# Machine Learning

## Recommend

This systems work primarly in 2 ways. 
- Analyze customers behavior and look at similarities among them. 
    - Ex. Cust1 likes (A,B). Cust2 likes (A,C). Cust1 may enjoy 'C'.
- Look and things that have similar characteristics or that are associated. 
    - Ex. Cust1 likes A. A has (a,b,c). C has (a,b,d). Cust1 may enjoy 'C'. 
    
Two interesting questions rise, how to know what customers like? what characteristics are important to create associations.

- How to know what customers like?
    - Primarily by votes (likes), ratings (4 stars) or browsed items.
- What characteristics are important to create associations? 
    - That needs more substantive expertise. Smurfs are blue, I like smurfs but I may not enjoy blue scarfs. Fortunately since the comparation is just text we dwell in a single domain.

In [85]:
import json

with open('data/recs.json') as data_file:    
    recs = json.load(data_file)

Since keys can be difficult to be found, including extra characters define **'levDist'** and **'levSearch'** to find them. They calculate the Levenshtein distance and return the closest (minimum edit distance).

In [200]:
def levDist(s1,s2):
    if len(s1) > len(s2):
        s1, s2 = s2, s1

    distances = range(len(s1) + 1)
    for i2, c2 in enumerate(s2):
        distances_ = [i2+1]
        for i1, c1 in enumerate(s1):
            if c1 == c2:
                distances_.append(distances[i1])
            else:
                distances_.append(1 + min((distances[i1], distances[i1 + 1], distances_[-1])))
        distances = distances_
    return distances[-1]

def levSearch(s1,dic):
    result = []
    count  = 99
    for key in dic.keys():
        keyn = " ".join(key[:-9].lower().split())
        s1n  = " ".join(s1.lower().split())
        #if len(keyn) == len(s1n):
        temp = levDist(s1n,keyn)
        if  temp < count:
            count  = temp
            result = key 
    return result
                

In [201]:
levSearch('cast      dhance      varvey',recs)
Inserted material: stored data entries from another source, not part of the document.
/-- **y′-face origin, flat transposed case** (`c₀ := n_L + ℓ_b − 5`, `b₁ := σh_L + ℓ_L/2`). [this work] -/
def yLYt (g f : ℕ) (σ : ℤ) : Site 2 :=
  yLYof κ Φ t p D g f σ ((nL κ Φ t p D g f : ℤ) + ℓBR κ Φ t p D mk - 5) (σ * hL κ Φ t p D g f + (ℓL κ Φ t p D g f : ℤ) / 2)

variable {κ Φ t p D mk gx fx}

/-- The `hxaY` arithmetic: `|y₀ − c₀| ≤ w ≤ n_L` and `|v_L| ≤ n_L` give hp-8's two-sided bound with the `toNat` casts. [folklore] -/
theorem hxaY_core {n : ℕ} {v σ y0 yL0 : ℤ} (c₀ w : ℤ) (hσ : σ = 1 ∨ σ = -1) (hv : |v| ≤ (n : ℤ)) (hwn : w ≤ (n : ℤ)) (h0 : |y0 - c₀| ≤ w)
    (hyL : yL0 = σ * (c₀ + v)) :
    -((((n : ℤ) + v).toNat : ℕ) : ℤ) ≤ y0 - σ * yL0 ∧ y0 - σ * yL0 ≤ ((((n : ℤ) - v).toNat : ℕ) : ℤ) := by
  have hσsq : σ * σ = 1 := by rcases hσ with rfl | rfl <;> norm_num
  obtain ⟨hv1, hv2⟩ := abs_le.1 hv
  obtain ⟨h01, h02⟩ := abs_le.1 h0
  have e : σ * yL0 = c₀ + v := by rw [hyL, ← mul_assoc, hσsq, one_mul]
  rw [e, Int.toNat_of_nonneg (by linarith), Int.toNat_of_nonneg (by linarith)]
  constructor <;> linarith

variable (κ Φ t p D mk gx fx)

/-- **`hxaY`, case same.** [folklore] -/
theorem hxaY_s (hN : EqNumL κ Φ t p D (gT mk gx κ Φ t p D) (fT mk fx κ Φ t p D)) {σ : ℤ} (hσ : σ = 1 ∨ σ = -1) :
    ∀ y ∈ Finset.Icc (Skelφ.bridgeSame σ (nL κ Φ t p D (gT mk gx κ Φ t p D) (fT mk fx κ Φ t p D)) (hL κ Φ t p D (gT mk gx κ Φ t p D) (fT mk fx κ Φ t p D))
          (ℓL κ Φ t p D (gT mk gx κ Φ t p D) (fT mk fx κ Φ t p D)) (RA' κ Φ t p D mk) (nBR κ Φ t p D mk) (hBR κ Φ t p D mk) (ℓBR κ Φ t p D mk)).core1Lo
        (Skelφ.bridgeSame σ (nL κ Φ t p D (gT mk gx κ Φ t p D) (fT mk fx κ Φ t p D)) (hL κ Φ t p D (gT mk gx κ Φ t p D) (fT mk fx κ Φ t p D))
          (ℓL κ Φ t p D (gT mk gx κ Φ t p D) (fT mk fx κ Φ t p D)) (RA' κ Φ t p D mk) (nBR κ Φ t p D mk) (hBR κ Φ t p D mk) (ℓBR κ Φ t p D mk)).core1Hi,
      -((((nL κ Φ t p D (gT mk gx κ Φ t p D) (fT mk fx κ Φ t p D) : ℤ) + vL κ Φ t p D (gT mk gx κ Φ t p D) (fT mk fx κ Φ t p D)).toNat : ℕ) : ℤ) ≤
          y 0 - σ * yLYs κ Φ t p D mk (gT mk gx κ Φ t p D) (fT mk fx κ Φ t p D) σ 0 ∧
        y 0 - σ * yLYs κ Φ t p D mk (gT mk gx κ Φ t p D) (fT mk fx κ Φ t p D) σ 0 ≤
          ((((nL κ Φ t p D (gT mk gx κ Φ t p D) (fT mk fx κ Φ t p D) : ℤ) - vL κ Φ t p D (gT mk gx κ Φ t p D) (fT mk fx κ Φ t p D)).toNat : ℕ) : ℤ) := by
  intro y hy
  rw [mem_core1_same_iff] at hy
  obtain ⟨⟨h0l, h0u⟩, -⟩ := hy
  have hRn : (RA' κ Φ t p D mk : ℤ) ≤ nL κ Φ t p D (gT mk gx κ Φ t p D) (fT mk fx κ Φ t p D) := by exact_mod_cast hRn_R κ Φ t p D mk gx fx
  refine hxaY_core ((nL κ Φ t p D (gT mk gx κ Φ t p D) (fT mk fx κ Φ t p D) : ℤ) + nBR κ Φ t p D mk) (RA' κ Φ t p D mk : ℤ) hσ hN.v_le hRn
    (abs_le.2 ⟨by linarith, by linarith⟩) ?_
  unfold yLYs yLYof; rw [Skelφ.pt_zero]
u'Last Chance Harvey 2008.txt'

Then define the **'recommender'** function. It takes the name of a script and recommends the closet or more similar scripts.

In [249]:
def recommender(string,dic,n=3):
    s1 = levSearch(string,dic)
    #print s1
    return dic[s1][:n]

In [206]:
recommender('SFbeat      dhance      varvey',recs)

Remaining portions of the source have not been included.